До сих пор нет вразумительного объяснения этому странному семейному счастью втроём.
Впрочем, только ли втроём! Вся Москва знала, что через постель Лили при официальном постоянном муже Осе и при постоянном сожителе «Володичке» Маяковском проходит целая череда ещё и временных мужчин, поселявшихся под крышей бриковского дома и укрывавшихся общим семейным одеялом.
Поразительно при этом поведение Оси: он не только не ревновал свою жену, но и всячески обслуживал любые прихоти её разнообразных любовников. Угадывалось в этом что-то древнее, библейское: ведь первым, кто подложил свою жену Сару похотливому фараону, был Авраам, прародитель еврейского племени.
В отношениях с женой Ося держался самых прогрессивных взглядов.

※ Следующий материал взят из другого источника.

import Summits.ResolutionOfSingularities.ResolutionOfSingularities.Theorems.WildPurityWildSymbolBasinCalibration
import Mathlib.RingTheory.Jacobson.Ring
import HarnessLib

/-!
# `WildSymbol` (stmt-ResolutionOfSingularities-17133), line `birth` — calibration at CLOSED points:
# a dominating discrete basin at a closed point is impossible

Support file for crux #2 of route `ResolutionOfSingularities/WildPurity`
(`Summit.ResolutionOfSingularities.ResolutionOfSingularities.Theses.WildPurity.WildSymbol`), line `birth`
(definitions `Theorems/WildPurityWildSymbolBirthDefs.lean`; basin `…BasinCalibration.lean`; absorption at
discrete places with perfect residue field `…ArcPlaces.lean`). Lead's calibration of the open stub
`stub_selfSimilarGerm` (registered sub-goal `not_selfSimilarGerm_closedPoint_discrete_dominating_basin`).

* `exists_pow_p_sub_mem_nonunits_of_fg` — ZARISKI + PERFECTNESS: if `R` is a finitely generated
  `k`-subalgebra of `K` inside the valuation ring `O ⊇ k` (`k` perfect of characteristic `p`) and the centre
  of `O` on `R` is a MAXIMAL ideal (stated elementarily: every element of `R` outside the centre is
  invertible in `R` modulo the centre), then every `r ∈ R` is a `p`-th power modulo the centre:
  `r − eᵖ ∈ 𝔪_O` for some `e ∈ R`. (The residue field `R/P` is a field finitely generated as a `k`-algebra,
  hence finite over `k` — `finite_of_finite_type_of_isJacobsonRing` — hence perfect.)
* `locAt_pow_p_residue` — the same for the local ring `locAt R O` of the point (closure induction).
* `basin_pow_p_residue` — if moreover `T` is the basin of a chart step `σ⁻¹ S ⊆ S` over `S = locAt R O`
  (`x ∈ T ↔ σ⁻ⁿ x ∈ S` for some `n`) and `T` DOMINATES `S` (`𝔪_S ⊆ 𝔪_T`), then every element of `T` is a
  `p`-th power modulo `𝔪_T`: the residue field of the basin is perfect. (Domination is automatic: `σ⁻¹`
  acts on `S` by a local homomorphism by the dimension formula — paper remark in the crux notes; it is kept
  as an explicit hypothesis here.)
* `not_selfSimilarGerm_closedPoint_discrete_dominating_basin` — CALIBRATION (negative lemma, line
  language): the germ stub `Sig.stub_selfSimilarGerm` at a CLOSED point (centre maximal) whose basin is a
  DVR dominating the local ring of the point is FALSE (`mem_Unr_of_discrete_perfect_basin`). With
  `…PerfectHullDense.lean` this leaves for a germ at a closed point only NON-discrete basins of
  dependent-defect type or of rational rank `≥ 2` / imperfect residue field.

No definition is declared; nothing concludes the crux positively.
-/

noncomputable section

-- single-problem summit: the doubled namespace component `ResolutionOfSingularities` is forced
set_option linter.dupNamespace false

namespace Summit.ResolutionOfSingularities.ResolutionOfSingularities.Theorems.WildSymbol.Birth

variable {k K : Type} [Field k] [Field K] [Algebra k K]

/-! ## Residues at a closed point are `p`-th powers -/

/-- **Zariski + perfectness.** For a finitely generated `k`-subalgebra `R ⊆ O` (`k ⊆ O` perfect of
characteristic `p`) whose centre `{r ∈ R | r ∈ 𝔪_O}` is maximal (every `x ∈ R ∖ 𝔪_O` has a `y ∈ R` with
`x y − 1 ∈ 𝔪_O`), every `r ∈ R` is congruent to a `p`-th power of an element of `R` modulo `𝔪_O`.
[folklore] -/
theorem exists_pow_p_sub_mem_nonunits_of_fg {p : ℕ} (hp : p.Prime) [CharP k p] [PerfectField k]
    (R : Subalgebra k K) (hR : R.FG) (O : ValuationSubring K) (hRO : R.toSubring ≤ O.toSubring)
    (hmax : ∀ x : K, x ∈ R → x ∉ O.nonunits → ∃ y : K, y ∈ R ∧ x * y - 1 ∈ O.nonunits) :
    ∀ r : K, r ∈ R → ∃ e : K, e ∈ R ∧ r - e ^ p ∈ O.nonunits := by
  haveI := Fact.mk hp
  have hRO' : ∀ a : R, (a : K) ∈ O := fun a => hRO a.2
  -- the centre of `O` on `R`, as an ideal of `R`
  let P : Ideal R :=
    { carrier := {x | (x : K) ∈ O.nonunits}
      add_mem' := fun {x y} hx hy => by
        show ((x + y : R) : K) ∈ O.nonunits
        rw [Subalgebra.coe_add]
        exact O.nonunits.add_mem hx hy
      zero_mem' := by
        show ((0 : R) : K) ∈ O.nonunits
        rw [Subalgebra.coe_zero]
        exact O.nonunits.zero_mem
      smul_mem' := fun c x hx => by
        show ((c * x : R) : K) ∈ O.nonunits
        rw [Subalgebra.coe_mul, mul_comm]
        exact mul_mem_nonunits O hx (hRO' c) }
  have hP : ∀ x : R, x ∈ P ↔ (x : K) ∈ O.nonunits := fun x => Iff.rfl
  -- `R ⧸ P` is a field
  have h1P : (1 : R) ∉ P := by
    rw [hP, Subalgebra.coe_one, ValuationSubring.mem_nonunits_iff, map_one]
    exact lt_irrefl 1
  have hfield : IsField (R ⧸ P) := by
    refine ⟨⟨0, 1, fun h => h1P ((Ideal.Quotient.eq_zero_iff_mem).mp h.symm)⟩, mul_comm, ?_⟩
    intro a ha
    obtain ⟨x, rfl⟩ := Ideal.Quotient.mk_surjective a
    have hx : x ∉ P := fun h => ha (Ideal.Quotient.eq_zero_iff_mem.mpr h)
    obtain ⟨y, hyR, hxy⟩ := hmax x x.2 hx
    refine ⟨Ideal.Quotient.mk P ⟨y, hyR⟩, ?_⟩
    rw [← map_mul, ← (Ideal.Quotient.mk P).map_one, Ideal.Quotient.eq, hP, Subalgebra.coe_sub,
      Subalgebra.coe_mul, Subalgebra.coe_one]
    exact hxy
  haveI hPmax : P.IsMaximal := Ideal.Quotient.maximal_of_isField P hfield
  letI : Field (R ⧸ P) := Ideal.Quotient.field P
  -- Zariski: `R ⧸ P` is finite, hence algebraic, over `k`; so it is a perfect field of characteristic `p`
  haveI : Algebra.FiniteType k R := R.fg_iff_finiteType.mp hR
  haveI : Algebra.FiniteType k (R ⧸ P) := inferInstance
  haveI : Module.Finite k (R ⧸ P) := finite_of_finite_type_of_isJacobsonRing k (R ⧸ P)
  haveI : PerfectField (R ⧸ P) := Algebra.IsAlgebraic.perfectField k
  haveI : CharP (R ⧸ P) p := charP_of_injective_algebraMap (algebraMap k (R ⧸ P)).injective p
  intro r hr
  obtain ⟨e, he⟩ := Ideal.Quotient.mk_surjective ((frobeniusEquiv (R ⧸ P) p).symm (Ideal.Quotient.mk P ⟨r, hr⟩))
  refine ⟨(e : K), e.2, ?_⟩
  have h : Ideal.Quotient.mk P (⟨r, hr⟩ - e ^ p) = 0 := by
    rw [map_sub, map_pow, he, frobeniusEquiv_symm_pow_p, sub_self]
  have h' := (hP _).mp (Ideal.Quotient.eq_zero_iff_mem.mp h)
  rw [Subalgebra.coe_sub, Subalgebra.coe_pow] at h'
  exact h'

/-- A non-unit of `O` divided by a unit of `O` is a non-unit. [folklore] -/
theorem mul_inv_mem_nonunits (O : ValuationSubring K) {x u : K} (hx : x ∈ O.nonunits) (huO : u ∈ O)
    (hu : u ∉ O.nonunits) : x * u⁻¹ ∈ O.nonunits := by
  have _ := huO
  exact mul_mem_nonunits O hx (inv_mem_of_not_mem_nonunits O hu)

/-- **The local ring of a closed point has `p`-th power residues**: under the hypotheses of
`exists_pow_p_sub_mem_nonunits_of_fg`, every `s ∈ locAt R O` is congruent modulo `𝔪_O` to `eᵖ` for some
`e ∈ locAt R O`. [folklore] -/
theorem locAt_pow_p_residue {p : ℕ} (hp : p.Prime) [CharP k p] [PerfectField k]
    (R : Subalgebra k K) (hR : R.FG) (O : ValuationSubring K) (hk : ∀ c : k, algebraMap k K c ∈ O)
    (hRO : R.toSubring ≤ O.toSubring)
    (hmax : ∀ x : K, x ∈ R → x ∉ O.nonunits → ∃ y : K, y ∈ R ∧ x * y - 1 ∈ O.nonunits) :
    ∀ s : K, s ∈ locAt (R : Set K) O → ∃ e : K, e ∈ locAt (R : Set K) O ∧ s - e ^ p ∈ O.nonunits := by
  haveI := Fact.mk hp
  haveI : CharP K p := charP_of_injective_algebraMap (algebraMap k K).injective p
  have _ := hk
  have hres := exists_pow_p_sub_mem_nonunits_of_fg hp R hR O hRO hmax
  have hle : locAt (R : Set K) O ≤ O.toSubring := by
    refine Subring.closure_le.mpr ?_
    rintro x ⟨r, s', hr, hs', hs'u, hxs⟩
    have hs'0 : s' ≠ 0 := ne_zero_of_not_mem_nonunits O hs'u
    have hx : x = r * s'⁻¹ := by rw [← hxs, mul_assoc, mul_inv_cancel₀ hs'0, mul_one]
    rw [hx]
    exact O.mul_mem _ _ (hRO hr) (inv_mem_of_not_mem_nonunits O hs'u)
  intro s hs
  induction hs using Subring.closure_induction with
  | mem x hx =>
    obtain ⟨r, s', hr, hs', hs'u, hxs⟩ := hx
    obtain ⟨er, herR, her⟩ := hres r hr
    obtain ⟨es, hesR, hes⟩ := hres s' hs'
    -- `es` is a unit of `O` (else `s' = (s' - esᵖ) + esᵖ` would be a non-unit)
    have hesu : es ∉ O.nonunits := by
      intro h
      apply hs'u
      have e1 : s' = (s' - es ^ p) + es ^ (p - 1) * es := by
        rw [← pow_succ, Nat.sub_add_cancel hp.one_lt.le]; ring
      rw [e1]
      exact O.nonunits.add_mem hes (mul_mem_nonunits' O h (O.toSubring.pow_mem (hRO hesR) (p - 1)))
    have hes0 : es ≠ 0 := ne_zero_of_not_mem_nonunits O hesu
    have hs'0 : s' ≠ 0 := ne_zero_of_not_mem_nonunits O hs'u
    refine ⟨er * es⁻¹, Subring.subset_closure ⟨er, es, herR, hesR, hesu, ?_⟩, ?_⟩
    · rw [mul_assoc, inv_mul_cancel₀ hes0, mul_one]
    · -- `x - (er/es)ᵖ = ((r - erᵖ) esᵖ + erᵖ (esᵖ - s')) / (s' esᵖ)`
      have hx : x = r * s'⁻¹ := by rw [← hxs, mul_assoc, mul_inv_cancel₀ hs'0, mul_one]
      have e2 : x - (er * es⁻¹) ^ p
          = ((r - er ^ p) * es ^ p + er ^ p * (es ^ p - s')) * (s' * es ^ p)⁻¹ := by
        rw [hx, mul_pow, inv_pow]; field_simp; ring
      rw [e2]
      refine mul_inv_mem_nonunits O ?_ (O.mul_mem _ _ (hRO hs') (O.toSubring.pow_mem (hRO hesR) p)) ?_
      · refine O.nonunits.add_mem (mul_mem_nonunits O her (O.toSubring.pow_mem (hRO hesR) p)) ?_
        rw [mul_comm]
        refine mul_mem_nonunits O ?_ (O.toSubring.pow_mem (hRO herR) p)
        have : es ^ p - s' = -(s' - es ^ p) := by ring
        rw [this]
        exact O.nonunits.neg_mem hes
      · intro h
        rw [ValuationSubring.mem_nonunits_iff, map_mul, map_pow] at h
        have h1 : O.valuation s' = 1 :=
          le_antisymm ((O.valuation_le_one_iff _).mpr (hRO hs'))
            (not_lt.mp fun h' => hs'u ((O.mem_nonunits_iff).mpr h'))
        have h2 : O.valuation es = 1 :=
          le_antisymm ((O.valuation_le_one_iff _).mpr (hRO hesR))
            (not_lt.mp fun h' => hesu ((O.mem_nonunits_iff).mpr h'))
        rw [h1, h2, one_pow, one_mul] at h
        exact lt_irrefl 1 h
  | zero => exact ⟨0, Subring.zero_mem _, by rw [zero_pow hp.ne_zero, sub_zero]; exact O.nonunits.zero_mem⟩
  | one => exact ⟨1, Subring.one_mem _, by rw [one_pow, sub_self]; exact O.nonunits.zero_mem⟩
  | add x y _ _ hx hy =>
    obtain ⟨e, he, hxe⟩ := hx
    obtain ⟨f, hf, hyf⟩ := hy
    refine ⟨e + f, Subring.add_mem _ he hf, ?_⟩
    have : x + y - (e + f) ^ p = (x - e ^ p) + (y - f ^ p) := by rw [add_pow_char]; ring
    rw [this]
    exact O.nonunits.add_mem hxe hyf
  | neg x _ hx =>
    obtain ⟨e, he, hxe⟩ := hx
    refine ⟨-e, Subring.neg_mem _ he, ?_⟩
    have : -x - (-e) ^ p = -(x - e ^ p) := by
      rw [neg_pow, neg_one_pow_char K p]; ring
    rw [this]
    exact O.nonunits.neg_mem hxe
  | mul x y hx' _ hx hy =>
    obtain ⟨e, he, hxe⟩ := hx
    obtain ⟨f, hf, hyf⟩ := hy
    refine ⟨e * f, Subring.mul_mem _ he hf, ?_⟩
    have : x * y - (e * f) ^ p = x * (y - f ^ p) + (x - e ^ p) * f ^ p := by ring
    rw [this]
    refine O.nonunits.add_mem ?_ ?_
    · rw [mul_comm]; exact mul_mem_nonunits O hyf (hle hx')
    · exact mul_mem_nonunits O hxe (O.toSubring.pow_mem (hle hf) p)
where
  /-- an element of `O` times a non-unit is a non-unit (argument order swapped) -/
  mul_mem_nonunits' (O : ValuationSubring K) {t x : K} (ht : t ∈ O.nonunits) (hx : x ∈ O) :
      x * t ∈ O.nonunits := by
    rw [mul_comm]; exact mul_mem_nonunits O ht hx

/-! ## The residue field of a dominating basin at a closed point is perfect -/

/-- **`p`-th power residues propagate up a dominating basin.** Let `σ⁻¹ S ⊆ S`, let `T` be a valuation
ring with `x ∈ T ↔ σ⁻ⁿ x ∈ S for some n` (the basin) dominating `S` relative to `O`
(`S ∩ 𝔪_O ⊆ 𝔪_T`), and suppose every `s ∈ S` is `eᵖ + (element of S ∩ 𝔪_O)` with `e ∈ S`. Then every
element of `T` is a `p`-th power modulo `𝔪_T`. [folklore] -/
theorem basin_pow_p_residue {p : ℕ} (σ : K ≃+* K) (S : Subring K) (O T : ValuationSubring K)
    (h1 : ∀ x : K, x ∈ S → σ.symm x ∈ S)
    (hbasin : ∀ x : K, x ∈ T ↔ ∃ n : ℕ, σ.symm^[n] x ∈ S)
    (hdom : ∀ x : K, x ∈ S → x ∈ O.nonunits → x ∈ T.nonunits)
    (hS : ∀ s : K, s ∈ S → ∃ e : K, e ∈ S ∧ s - e ^ p ∈ O.nonunits) :
    ∀ u : K, u ∈ T → ∃ e : K, u - e ^ p ∈ T.nonunits := by
  -- `σ` preserves `T`, hence `𝔪_T`
  have hσT : ∀ x : K, x ∈ T ↔ σ x ∈ T := by
    intro x
    rw [hbasin, hbasin]
    constructor
    · rintro ⟨n, hn⟩
      exact ⟨n + 1, by rw [Function.iterate_succ_apply, RingEquiv.symm_apply_apply]; exact hn⟩
    · rintro ⟨n, hn⟩
      have h := iterate_symm_mem_of_le σ h1 hn (Nat.le_succ n)
      rw [Function.iterate_succ_apply, RingEquiv.symm_apply_apply] at h
      exact ⟨n, h⟩
  have hσm : ∀ x : K, x ∈ T.nonunits → σ x ∈ T.nonunits := by
    intro x hx
    by_cases hx0 : x = 0
    · rw [hx0, map_zero]; exact T.nonunits.zero_mem
    rw [ValuationSubring.mem_nonunits_iff_or]
    refine Or.inr fun h => ?_
    rw [← map_inv₀, ← hσT] at h
    rcases (ValuationSubring.mem_nonunits_iff_or (A := T)).mp hx with h' | h'
    · exact hx0 h'
    · exact h' h
  have hσm_iter : ∀ (n : ℕ) (x : K), x ∈ T.nonunits → σ^[n] x ∈ T.nonunits := by
    intro n
    induction n with
    | zero => intro x hx; exact hx
    | succ n ih => intro x hx; rw [Function.iterate_succ_apply']; exact hσm _ (ih x hx)
  intro u hu
  obtain ⟨n, hn⟩ := (hbasin u).mp hu
  obtain ⟨e, heS, hse⟩ := hS _ hn
  refine ⟨σ^[n] e, ?_⟩
  have hmem : σ.symm^[n] u - e ^ p ∈ T.nonunits := hdom _ (S.sub_mem hn (S.pow_mem heS p)) hse
  have hl : Function.LeftInverse σ σ.symm := σ.apply_symm_apply
  have e1 : u - (σ^[n] e) ^ p = σ^[n] (σ.symm^[n] u - e ^ p) := by
    rw [iterate_map_sub, iterate_map_pow, hl.iterate n u]
  rw [e1]
  exact hσm_iter n _ hmem

/-- **CALIBRATION (negative lemma, line language): no self-similar germ at a CLOSED point with a discrete
DOMINATING basin.** The germ stub `Sig.stub_selfSimilarGerm` together with "the centre of `O` on `R` is a
maximal ideal" (every `x ∈ R ∖ 𝔪_O` is invertible in `R` modulo `𝔪_O`) and "the basin `T` of
`(σ, locAt R O)` is a DVR dominating `locAt R O`" is FALSE: the residue field of `T` is perfect
(`basin_pow_p_residue` ∘ `locAt_pow_p_residue`), so `T` absorbs `H³_p(K)` and the transported class would
be integral (`mem_Unr_of_discrete_perfect_basin`). [folklore] -/
theorem not_selfSimilarGerm_closedPoint_discrete_dominating_basin :
    ¬ ∃ p : ℕ, p.Prime ∧ ∃ (k K : Type) (_ : Field k) (_ : CharP k p) (_ : PerfectField k) (_ : Field K)
      (_ : Algebra k K), (⊤ : IntermediateField k K).FG ∧ ∃ O : ValuationSubring K,
      (∀ c : k, algebraMap k K c ∈ O) ∧ ∃ R : Subalgebra k K, R.FG ∧ R.toSubring ≤ O.toSubring ∧
      IsFractionRing R K ∧
      (∀ x : K, x ∈ R → x ∉ O.nonunits → ∃ y : K, y ∈ R ∧ x * y - 1 ∈ O.nonunits) ∧
      ∃ (σ : K ≃+* K) (α : G K ⧸ N p K),
      PeriodicTower p K σ O (locAt (R : Set K) O) α ∧ DivIntegral p k K R O α ∧
      α ∉ Unr p K (locAt (R : Set K) O) ∧
      ∃ T : ValuationSubring K, (∀ x : K, x ∈ T ↔ ∃ n : ℕ, σ.symm^[n] x ∈ locAt (R : Set K) O) ∧
      IsDiscreteValuationRing T ∧
      ∀ x : K, x ∈ locAt (R : Set K) O → x ∈ O.nonunits → x ∈ T.nonunits := by
  rintro ⟨p, hp, k, K, _, _, _, _, _, -, O, hk, R, hR, hRO, -, hmax, σ, α, hT, -, hloc, T, hbasin,
    hdvr, hdom⟩
  haveI : CharP K p := charP_of_injective_algebraMap (algebraMap k K).injective p
  have hS := locAt_pow_p_residue hp R hR O hk hRO hmax
  have hperf : ∀ u : K, u ∈ T → ∃ e : K, u - e ^ p ∈ T.nonunits :=
    basin_pow_p_residue σ _ O T hT.1 hbasin hdom hS
  exact hloc (mem_Unr_of_discrete_perfect_basin hp σ O T _ α hT hbasin hdvr hperf)

end Summit.ResolutionOfSingularities.ResolutionOfSingularities.Theorems.WildSymbol.Birth

end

Время от времени он возмущённо восклицал:
— Нормальная семья — это такая уж мещанская ограниченность!
Маяковский — и это тоже было общеизвестно, — поселился в квартире Бриков всерьёз и надолго.
Лиля Брик (девичья фамилия Каган) всю жизнь похвалялась тем, что никогда не пачкала своих холёных ручек никакой работой. Она с 13 лет пошла по мужским рукам и освоила в своём древнейшем ремесле какие-то настолько тайные секреты, что её власть над мужчинами становилась беспредельной и деспотичной. «Знакомиться лучше всего в постели!» — заявляла она всякому, кто попадал в орбиту её извращённого внимания. Через постель этой советской Мессалины прошли Н. Пунин, будущий муж А. Ахматовой, Ю. Тынянов, А. Мессерер, кинорежиссёры Л. Кулешов и В. Пудовкин, военачальник В. Примаков, крупный чекист Я. Агранов и два совершенно загадочных человека: Ю. Абдрахманов, «шишка» из кавказской республики, и А. Краснощёков (он же — Аарон Тобисон), портной из Чикаго, занимавшийся тёмными делами в Дальневосточной республике, а затем ставший в Москве одним из руководителей Госбанка.